As I was about to slowly drift away to asleep. Staring at celling makes me realizes that I am actually living in the life right now or else I will be regret in the future where jobs and rents takes over my life. I should enjoy it, no... I should treasure it. My parents is fine paying my rents and my education which makes me guilt. I should really fully devote to actually working and learning everything I can while I am studying in college before I get an actual job. I should change my description to "White who living a rent and worries free life. But will he treasure it and regret it in the future?"

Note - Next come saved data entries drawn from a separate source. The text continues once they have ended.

/-- **SZPIRO-BAD ∧ HEAVY-FIBRE-TAME ⟹ ¬ S_H, UNIFORMLY IN THE DATUM.** `λ ∈ ℚ`, `7 ≤ l`, `(ratPoint λ, l)` Szpiro-bad (the disjunction of the
window records verbatim, `P ↦ ratPoint λ`), `T` ANY genuine Θ-volume datum at `(ratPoint λ, l)`. LOCAL-TYPE BINDER: at every HEAVY bad prime
`p ∤ 2l` of `λ` — a pole `v` of `j(λ)` with `4l ≤ (l−3)·h_v` — some place `x₀ | p` of `T.K` has `e(K_{x₀}/ℚ_p) ≤ p − 2`. THEN the hull-level
clause S_H at the genuine sharp setting over `T.K` (CHOSEN realising ideles, PINNED reading) FAILS for every choice of the free context binders
and Kummer datum: the heavy place of §2 feeds abc-iut-w5-d107's `…_ratPoint_of_tame_robust_top`. Sharp reading; refuted-as-typed only.
[cite: Mochizuki2012, IUTchIV Cor. 2.2 (ii) proof (P5) p. 46; IUTchIII Cor. 3.12 Step (xi-f) p. 184] [claim: Mochizuki2012, status: disputed] -/
theorem GenuineK.not_pilotKummerCompatHull_chosen_ratPoint_of_szpiroBad_tame {q : ℚ} {l : ℕ}
    (T : Cor22.ThetaVolumeDatumAt (ratPoint q) l) (h7 : 7 ≤ l)
    (hbad : ((l : ℝ) + 5) / 4 < (Cor22.dmod (ratPoint q) : ℝ) ∨
        6 * l * (((l : ℝ) + 5) - 4 * Cor22.dmod (ratPoint q)) / (((l : ℝ) + 4) * ((l : ℝ) - 3))
            * ((ratPoint q).logDiff + (1 - 1 / (l : ℝ)) * Cor22.logCondAvoid (ratPoint q) {2, l})
          + 6 * l * ((l : ℝ) + 5) / (((l : ℝ) + 4) * ((l : ℝ) - 3)) * Real.log Real.pi < Cor22.logQAvoid (ratPoint q) {2, l})
    (htame : letI := T.instFieldF; letI := T.instNumberFieldF; letI := T.instAlgebraF; letI := T.instFieldK
      letI := T.instNumberFieldK; letI := T.instAlgebraK; letI := T.instFieldFbar; letI := T.instAlgebraFbar
      letI := T.instAlgebraKFbar; letI := T.instIsElliptic
      ∀ (pp : Nat.Primes), (pp : ℕ) ≠ 2 → (pp : ℕ) ≠ l →
        ∀ v : HeightOneSpectrum (𝓞 ℚ), v ∈ Cor22.badPlaces (ratPoint q) → Rat.HeightOneSpectrum.natGenerator v = (pp : ℕ) →
          4 * l ≤ (l - 3) * (-(ord ℚ v (Cor22.jInv q))).toNat →
          haveI : Fact (pp : ℕ).Prime := ⟨pp.2⟩
          ∃ x₀ : (thetaIndex (pilotDataOfK T.D T.K)).Fibre (.inr pp),
            absRamificationIdx (pp : ℕ) (kOf (pilotDataOfK T.D T.K) pp.1 x₀) ≤ (pp : ℕ) - 2) :
    letI := T.instFieldF; letI := T.instNumberFieldF; letI := T.instAlgebraF; letI := T.instFieldK
    letI := T.instNumberFieldK; letI := T.instAlgebraK; letI := T.instFieldFbar; letI := T.instAlgebraFbar
    letI := T.instAlgebraKFbar; letI := T.instIsElliptic
    ∀ (M : Type) [Field M] [NumberField M]
      (archPk : ∀ (j : (thetaIndex (pilotDataOfK T.D T.K)).Label) (vQ : (thetaIndex (pilotDataOfK T.D T.K)).VQ),
        Set ((logShellsDH (pilotDataOfK T.D T.K) (analyticLogv T.K)).Packet j vQ))
      (archSub : ∀ (j : (thetaIndex (pilotDataOfK T.D T.K)).Label) (v : (thetaIndex (pilotDataOfK T.D T.K)).V),
        Set ((logShellsDH (pilotDataOfK T.D T.K) (analyticLogv T.K)).Packet j ((thetaIndex (pilotDataOfK T.D T.K)).over v)))
      (Ψ : ℤ → ∀ v : (thetaIndex (pilotDataOfK T.D T.K)).V, v ∈ (thetaIndex (pilotDataOfK T.D T.K)).Vbad →
        Set ((logShellsDH (pilotDataOfK T.D T.K) (analyticLogv T.K)).StarPacket v))
      (act : ℤ → ∀ v : (thetaIndex (pilotDataOfK T.D T.K)).V, v ∈ (thetaIndex (pilotDataOfK T.D T.K)).Vbad →
        (logShellsDH (pilotDataOfK T.D T.K) (analyticLogv T.K)).StarPacket v →
          Module.End ℚ ((logShellsDH (pilotDataOfK T.D T.K) (analyticLogv T.K)).StarPacket v))
      (Mmod : ℤ → ∀ j : (thetaIndex (pilotDataOfK T.D T.K)).LabelStar, Set ((logShellsDH (pilotDataOfK T.D T.K) (analyticLogv T.K)).GlobalPacket j.1))
      (region : ℤ → ∀ j : (thetaIndex (pilotDataOfK T.D T.K)).LabelStar, FinDivisor M → ∀ vQ : (thetaIndex (pilotDataOfK T.D T.K)).VQ,
        Set ((logShellsDH (pilotDataOfK T.D T.K) (analyticLogv T.K)).Packet j.1 vQ))
      (frobAdm : ℤ → ℤ → ∀ (j : (thetaIndex (pilotDataOfK T.D T.K)).Label) (vQ : (thetaIndex (pilotDataOfK T.D T.K)).VQ),
        Set ((logShellsDH (pilotDataOfK T.D T.K) (analyticLogv T.K)).Packet j vQ) → Prop)
      (frobLogvol : ℤ → ℤ → ∀ (j : (thetaIndex (pilotDataOfK T.D T.K)).Label) (vQ : (thetaIndex (pilotDataOfK T.D T.K)).VQ),
        Set ((logShellsDH (pilotDataOfK T.D T.K) (analyticLogv T.K)).Packet j vQ) → ℝ)
      (frobΨ : ℤ → ℤ → ∀ v : (thetaIndex (pilotDataOfK T.D T.K)).V, v ∈ (thetaIndex (pilotDataOfK T.D T.K)).Vbad →
        Set ((logShellsDH (pilotDataOfK T.D T.K) (analyticLogv T.K)).StarPacket v))
      (frobMmod : ℤ → ℤ → ∀ j : (thetaIndex (pilotDataOfK T.D T.K)).LabelStar, Set ((logShellsDH (pilotDataOfK T.D T.K) (analyticLogv T.K)).GlobalPacket j.1))
      (unitImage : ℤ → ℤ → ℕ → ∀ (j : (thetaIndex (pilotDataOfK T.D T.K)).Label) (vQ : (thetaIndex (pilotDataOfK T.D T.K)).VQ),
        Set ((logShellsDH (pilotDataOfK T.D T.K) (analyticLogv T.K)).Packet j vQ))
      (ballImage : ℤ → ℤ → ∀ (j : (thetaIndex (pilotDataOfK T.D T.K)).Label) (vQ : (thetaIndex (pilotDataOfK T.D T.K)).VQ),
        Set ((logShellsDH (pilotDataOfK T.D T.K) (analyticLogv T.K)).Packet j vQ))
      (thetaDiv : ℤ → ℤ → LgpDivisor M (thetaIndex (pilotDataOfK T.D T.K)).lstar)
      (n : ℤ) {HT : Type} {LogLink : HT → HT → Type} {IsFull : ∀ {s t : HT}, LogLink s t → Prop}
      (lat : LGPGaussianLogThetaLattice LogLink IsFull)
      {Frd : Type} {IsoF : Frd → Frd → Type} {Ob : Frd → Type} {realify : Frd → Frd} {Strip : Type}
      {IsoS : Strip → Strip → Type} {Mv : ∀ v : (thetaIndex (pilotDataOfK T.D T.K)).V, v ∈ (thetaIndex (pilotDataOfK T.D T.K)).Vbad → Type}
      [∀ v h, Monoid (Mv v h)]
      (sig : GlobalLGPFrobenioidSignature (thetaIndex (pilotDataOfK T.D T.K)).lstar (thetaIndex (pilotDataOfK T.D T.K)).V
        (· ∈ (thetaIndex (pilotDataOfK T.D T.K)).Vbad) Frd IsoF Ob realify Strip IsoS Mv)
      (split : SplittingMonoids Mv) {ObΔ : Type} {N : ∀ v : (thetaIndex (pilotDataOfK T.D T.K)).V, v ∈ (thetaIndex (pilotDataOfK T.D T.K)).Vbad → Type}
      [∀ v h, Monoid (N v h)] (qData : QPilotData ObΔ N)
      (qK : ∀ v : (thetaIndex (pilotDataOfK T.D T.K)).V, v ∈ (thetaIndex (pilotDataOfK T.D T.K)).Vbad →
        Set ((logShellsDH (pilotDataOfK T.D T.K) (analyticLogv T.K)).StarPacket v)),
      ¬ Cor312Vol.PilotKummerCompatHull
          (LatticeSituation.ofShells (logShellsDH (pilotDataOfK T.D T.K) (analyticLogv T.K)) M archPk archSub
            (summandPiecesPr (pilotDataOfK T.D T.K) (logvAnalytic_analyticLogv (F := T.K))).Adm
            (summandPiecesPr (pilotDataOfK T.D T.K) (logvAnalytic_analyticLogv (F := T.K))).logvol Ψ act Mmod region frobAdm frobLogvol frobΨ
            frobMmod unitImage ballImage thetaDiv)
          (settingPrVolSharp (pilotDataOfK T.D T.K) (logvAnalytic_analyticLogv (F := T.K)) M archPk archSub Ψ act Mmod region n lat sig split qData
            (exists_realising_qIdeles_pilotDataOfK T.D).choose (exists_realising_thetaIdeles_pilotDataOfK T.D).choose
            (exists_realising_qIdeles_pilotDataOfK T.D).choose_spec.1 (exists_realising_qIdeles_pilotDataOfK T.D).choose_spec.2.1)
          (fun _ => Cor312.Setting.qRegion
            (settingPrVolSharp (pilotDataOfK T.D T.K) (logvAnalytic_analyticLogv (F := T.K)) M archPk archSub Ψ act Mmod region n lat sig split qData
              (exists_realising_qIdeles_pilotDataOfK T.D).choose (exists_realising_thetaIdeles_pilotDataOfK T.D).choose
              (exists_realising_qIdeles_pilotDataOfK T.D).choose_spec.1 (exists_realising_qIdeles_pilotDataOfK T.D).choose_spec.2.1)) qK := by
  classical
  letI := T.instFieldF; letI := T.instNumberFieldF; letI := T.instAlgebraF; letI := T.instFieldK
  letI := T.instNumberFieldK; letI := T.instAlgebraK; letI := T.instFieldFbar; letI := T.instAlgebraFbar
  letI := T.instAlgebraKFbar; letI := T.instIsElliptic
  intro M _ _ archPk archSub Ψ act Mmod region frobAdm frobLogvol frobΨ frobMmod unitImage ballImage thetaDiv n HT LogLink IsFull lat
    Frd IsoF Ob realify Strip IsoS Mv _ sig split ObΔ N _ qData qK
  -- the heavy bad place `v ∤ 2l` of `λ`, of order `h ≥ 1` with `4l ≤ (l−3)·h`
  obtain ⟨v, hv, h2, hl, hordv, hh, h4⟩ := Cor22.exists_heavy_badPlace_of_szpiroBad_ratPoint q h7 hbad
  set h : ℕ := (-(ord ℚ v (Cor22.jInv q))).toNat with hhdef
  -- its prime `p ∉ {2, l}`
  set pp : Nat.Primes := ⟨Rat.HeightOneSpectrum.natGenerator v, Rat.HeightOneSpectrum.prime_natGenerator v⟩ with hppdef
  haveI : Fact (pp : ℕ).Prime := ⟨pp.2⟩
  have hgen : Rat.HeightOneSpectrum.natGenerator v = (pp : ℕ) := rfl
  have hp2 : (pp : ℕ) ≠ 2 := by
    intro h2'
    exact h2 ((Literature.NumberTheory.DiophantineGeometry.UniformABCConjecture.natCast_mem_asIdeal_iff v 2).mpr (by rw [hgen, h2']))
  have hpl : (pp : ℕ) ≠ l := by
    intro hl'
    exact hl ((Literature.NumberTheory.DiophantineGeometry.UniformABCConjecture.natCast_mem_asIdeal_iff v l).mpr (by rw [hgen, hl']))
  -- the pole order at EVERY place of `ℚ` over `p` (there is only `v`)
  have hord : ∀ u : HeightOneSpectrum (𝓞 ℚ), Rat.HeightOneSpectrum.natGenerator u = (pp : ℕ) →
      ord ℚ u (Cor22.jInv q) ≤ -(h : ℤ) := by
    intro u hu
    have huv : u = v :=
      (Rat.HeightOneSpectrum.primesEquiv (R := 𝓞 ℚ)).injective (Subtype.ext (hu.trans hgen.symm))
    rw [huv, hordv]
  -- the lattice-tame place over `p` (the binder), then abc-iut-w5-d107's top-label robust decider
  obtain ⟨x₀, hx₀⟩ := htame pp hp2 hpl v hv hgen h4
  exact GenuineK.not_pilotKummerCompatHull_chosen_ratPoint_of_tame_robust_top T pp hp2 hpl h hh hord h4 x₀ hx₀ M archPk archSub Ψ act
    Mmod region frobAdm frobLogvol frobΨ frobMmod unitImage ballImage thetaDiv n lat sig split qData qK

Crap.... Lots of message bubbles went up out the app icon. I could have sleep without reading them before notifications is silent when it's sleep time. Figured, It's the group assignment I mentioned, I done 0 contributions to it and they are doing it last minute. I think I should ignore it and go back to sleep. The energy to wake up tomorrow is much more important than staying up late to do it. Or I should?

It's kinda heat it right now, I should be smart what information I provide to help the assignment. Or else If I put up stuff that is low effort or that is already covered they are gonna be mad. I should study more before I provides them...

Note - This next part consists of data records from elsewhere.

variable {d ℓ : ℕ} {hd : 1 ≤ d + 1} {hL : Odd (ℓ + 1) ∧ 1 < ℓ + 1} {b₀ b₁ : ℝ} {Mstar : ℕ}
variable {𝔸 : Type} [NormedRing 𝔸] [NormedAlgebra ℂ 𝔸] [CompleteSpace 𝔸] [FiniteDimensional ℝ 𝔸]

/-! ## §1 At a fixed configuration the U-letter members are def-Y's one-configuration reading with the operator frozen -/

section Frozen

variable (G : Subgroup 𝔸ˣ) (x : MemberY d ℓ hd hL b₀ b₁ Mstar) (par : SiteParY 𝔸 x.toKIdx) (OA : BondOpY 𝔸 x.toKIdx) (parB : BondParY 𝔸 x.toKIdx)
  (C37 C38 : ℝ → CfgY 𝔸 x.toKIdx → AfldY 𝔸 x.toKIdx → Prop)

omit [FiniteDimensional ℝ 𝔸] in
/-- the (3.42) member of `KSCU` at `c₀` IS that of `kernelFamilyS` with the letters along `base` and the operator frozen at `G′(dec c₀)` (`rfl`).
[cite: Balaban1985BackgroundPropagators, (3.42) p.397, p.403 l.1–9, bookkeeping] -/
theorem KSCU_e_eq_frozen (c₀ : (codingYx G x C37 C38).bg.Cfg) (n : Fin 4) :
    (KSCU G x par C37 C38).e n c₀ =
      (kernelFamilyS x.toKIdx (codingYx G x C37 C38).bg (baseY x.toKIdx) (fun _ => GpY x.toKIdx par (decY x.toKIdx c₀)) par).e n c₀ := by
  funext lam bb
  cases lam <;> rfl

omit [FiniteDimensional ℝ 𝔸] in
/-- the (3.46) member of `KSCU` at `c₀` IS the frozen reading's (`rfl`). [cite: Balaban1985BackgroundPropagators, (3.46) p.398, p.403 l.1–9, bookkeeping] -/
theorem KSCU_l2_eq_frozen (c₀ : (codingYx G x C37 C38).bg.Cfg) (n : Fin 6) :
    (KSCU G x par C37 C38).l2 n c₀ =
      (kernelFamilyS x.toKIdx (codingYx G x C37 C38).bg (baseY x.toKIdx) (fun _ => GpY x.toKIdx par (decY x.toKIdx c₀)) par).l2 n c₀ := by
  funext lam h
  cases lam <;> cases h <;> rfl

omit [FiniteDimensional ℝ 𝔸] in
/-- the (3.47) member of `KSCU` at `c₀` IS the frozen reading's (`rfl`). [cite: Balaban1985BackgroundPropagators, (3.47) p.398, p.403 l.1–9, bookkeeping] -/
theorem KSCU_glob_eq_frozen (c₀ : (codingYx G x C37 C38).bg.Cfg) (n : Fin 4) :
    (KSCU G x par C37 C38).glob n c₀ =
      (kernelFamilyS x.toKIdx (codingYx G x C37 C38).bg (baseY x.toKIdx) (fun _ => GpY x.toKIdx par (decY x.toKIdx c₀)) par).glob n c₀ := by
  funext lam γ
  cases lam <;> rfl

omit [FiniteDimensional ℝ 𝔸] in
/-- the Hölder members (3.43)–(3.45) of the bond-sector reading `KACU` are nonnegative (sups of norms ∕ Hölder quotients, `0` off the bond sector).
[cite: Balaban1985BackgroundPropagators, (3.43)–(3.45) p.398, (3.40) p.397, bookkeeping] -/
theorem KACU_holder_nonneg (c : (codingYx G x C37 C38).bg.Cfg) :
    (∀ lam β' ζ, 0 ≤ (KACU G x OA parB C37 C38).h1 c lam β' ζ) ∧ (∀ lam y, 0 ≤ (KACU G x OA parB C37 C38).e4 c lam y) ∧
      (∀ lam β' ζ, 0 ≤ (KACU G x OA parB C37 C38).h2 c lam β' ζ) := by
  refine ⟨fun lam β' ζ => ?_, fun lam y => ?_, fun lam β' ζ => ?_⟩
  · rcases lam with f | J <;> rcases ζ with z | z
    · exact le_rfl
    · exact le_rfl
    · exact le_rfl
    · exact Real.iSup_nonneg fun E => le_max_of_le_left (Real.iSup_nonneg fun ν => holderQB_nonneg _ _ _ _ _)
  · rcases lam with f | J
    · exact le_rfl
    · exact Real.iSup_nonneg fun E => Real.iSup_nonneg fun ν => Real.iSup_nonneg fun μ => Real.iSup_nonneg fun w => norm_nonneg _
  · rcases lam with f | J <;> rcases ζ with z | z
    · exact le_rfl
    · exact le_rfl
    · exact le_rfl
    · exact Real.iSup_nonneg fun E => Real.iSup_nonneg fun ν => Real.iSup_nonneg fun μ => holderQB_nonneg _ _ _ _ _

end Frozen

/-! ## §2 The dominations at one coded configuration: (3.42) by READ∕WRITE, (3.47) from (3.42), (3.46) among the augmented words -/

section Dominate

variable (G : Subgroup 𝔸ˣ) (x : MemberY d ℓ hd hL b₀ b₁ Mstar) (par : SiteParY 𝔸 x.toKIdx) {ι : Type} [Fintype ι] (b : Module.Basis ι ℝ 𝔸)
  (ιB : BlkY x.toKIdx → IBondY x.toKIdx) (C37 C38 : ℝ → CfgY 𝔸 x.toKIdx → AfldY 𝔸 x.toKIdx → Prop)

God.... I literally losing hope upon reading them. Since I am out of touch of those topic severely. Make me want to sleep right away and figure it out tomorrow or when we are in the class. I should have asked to changed group earlier than sticking the same. But is it because of my heavy stress or my laziness?

I was wondering if its all a simulation? What if I'm already dead and this is just a alternate consciousness of me where everyone around me is fake and generated around me? Thoughts like these generally fade away, Since I only thought up just now when having a shower. It's time to eat breakfast and prepare to go to college earlier than others. I will deal with laundry tonight instead.

My father sent me some money again. But I'm aware this isn't for entertainment. Its for food and supplies in the city. My dad is already on alot of work just to help me with education so This is why every penny is counted in my mind to make it worth investment and wise. As long as I can wait for my YouTube Payment to go through. Thinking this makes me realizes multiple times money takes tons of efforts and time to earn and it can be spent all in matters of hours or even seconds

I think I can easily differentiate the keys on my keychain with those two very similar looking key for my suite door and my room itself. The other one are bold shape and opens the metal gate on the suite. Which consists of 3 keys basically but its nothing special about it.